Return each line of the data that follows exactly as it reads.

(Task data)
******
import Summits.CriticalPhenomena.PercolationContinuityZ3.Theorems.PercNearOneGluingNoHeavyLowerTailTwoPortPeelingTools
import Summits.CriticalPhenomena.PercolationContinuityZ3.Theorems.PercNearOneGluingNoHeavyLowerTailTwoPortPeelingRelayOrder
import Summits.CriticalPhenomena.PercolationContinuityZ3.Theorems.PercNearOneGluingNoHeavyLowerTailTwoPortPeelingRealisation
import Summits.CriticalPhenomena.PercolationContinuityZ3.Theorems.PercNearOneGluingNoHeavyLowerTailTwoPortPeelingSurePairs
import HarnessLib

/-!
# `NoHeavyLowerTail` (stmt-CriticalPhenomena-4575) — MS-STAR for two two-port stars: the E_rel slice (memo TWO-PORT-PEELING.md §5)

Route `PercNearOneGluingNoHeavy`, seat `prim-gen-swap` (gen 5).  For two new two-port star vertices `u` (ports `a ≠ a'`) and `v` (ports `b ≠ b'`),
all four ports distinct, and a champion `c ∉ {a,a',b,b'}`: CS₂(u,v;c) — `c` is a valid cumulative-isolation witness for the merged star — follows
from ONE explicit inequality E∅∅ (the "both stars comonotone" merge stability, certified by exact computation at (|A|,j) ∈
{(5,2),(6,2),(6,3),(7,2),(8,2)}, kit j054427), in the range `j ≤ 2 ∨ |A| ≤ j+3`.  This file: `TwoPortPeeling.erel_slice_nonneg` — the combination `(1−θ_u)h_a + θ_u h_{aa'}` of `u`-slices is E_rel(G₁;a) ≥ 0, via
the realisation identities (`glue_pair_identity`, `glued_real_count_eq`, `pendant_real_relay_eq`, redundant sure pairs) and
`thetaChampion_virtualRelay_of_ae_reachable`.  The assembly is `…TwoPortPeelingTwoStars.lean`.  No definitions, no named facts, no sorries.
-/

noncomputable section

namespace Summit.CriticalPhenomena.PercolationContinuityZ3.Theorems

open MeasureTheory Set Literature.Probability.LatticeModels Literature.Probability.Percolation
open scoped Classical BigOperators

variable {n : ℕ}

namespace TwoPortPeeling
******
(Reply to the exercise)
import Summits.CriticalPhenomena.PercolationContinuityZ3.Theorems.PercNearOneGluingNoHeavyLowerTailTwoPortPeelingTools
import Summits.CriticalPhenomena.PercolationContinuityZ3.Theorems.PercNearOneGluingNoHeavyLowerTailTwoPortPeelingRelayOrder
import Summits.CriticalPhenomena.PercolationContinuityZ3.Theorems.PercNearOneGluingNoHeavyLowerTailTwoPortPeelingRealisation
import Summits.CriticalPhenomena.PercolationContinuityZ3.Theorems.PercNearOneGluingNoHeavyLowerTailTwoPortPeelingSurePairs
import HarnessLib

/-!
# `NoHeavyLowerTail` (stmt-CriticalPhenomena-4575) — MS-STAR for two two-port stars: the E_rel slice (memo TWO-PORT-PEELING.md §5)

Route `PercNearOneGluingNoHeavy`, seat `prim-gen-swap` (gen 5).  For two new two-port star vertices `u` (ports `a ≠ a'`) and `v` (ports `b ≠ b'`),
all four ports distinct, and a champion `c ∉ {a,a',b,b'}`: CS₂(u,v;c) — `c` is a valid cumulative-isolation witness for the merged star — follows
from ONE explicit inequality E∅∅ (the "both stars comonotone" merge stability, certified by exact computation at (|A|,j) ∈
{(5,2),(6,2),(6,3),(7,2),(8,2)}, kit j054427), in the range `j ≤ 2 ∨ |A| ≤ j+3`.  This file: `TwoPortPeeling.erel_slice_nonneg` — the combination `(1−θ_u)h_a + θ_u h_{aa'}` of `u`-slices is E_rel(G₁;a) ≥ 0, via
the realisation identities (`glue_pair_identity`, `glued_real_count_eq`, `pendant_real_relay_eq`, redundant sure pairs) and
`thetaChampion_virtualRelay_of_ae_reachable`.  The assembly is `…TwoPortPeelingTwoStars.lean`.  No definitions, no named facts, no sorries.
-/

noncomputable section

namespace Summit.CriticalPhenomena.PercolationContinuityZ3.Theorems

open MeasureTheory Set Literature.Probability.LatticeModels Literature.Probability.Percolation
open scoped Classical BigOperators

variable {n : ℕ}

namespace TwoPortPeeling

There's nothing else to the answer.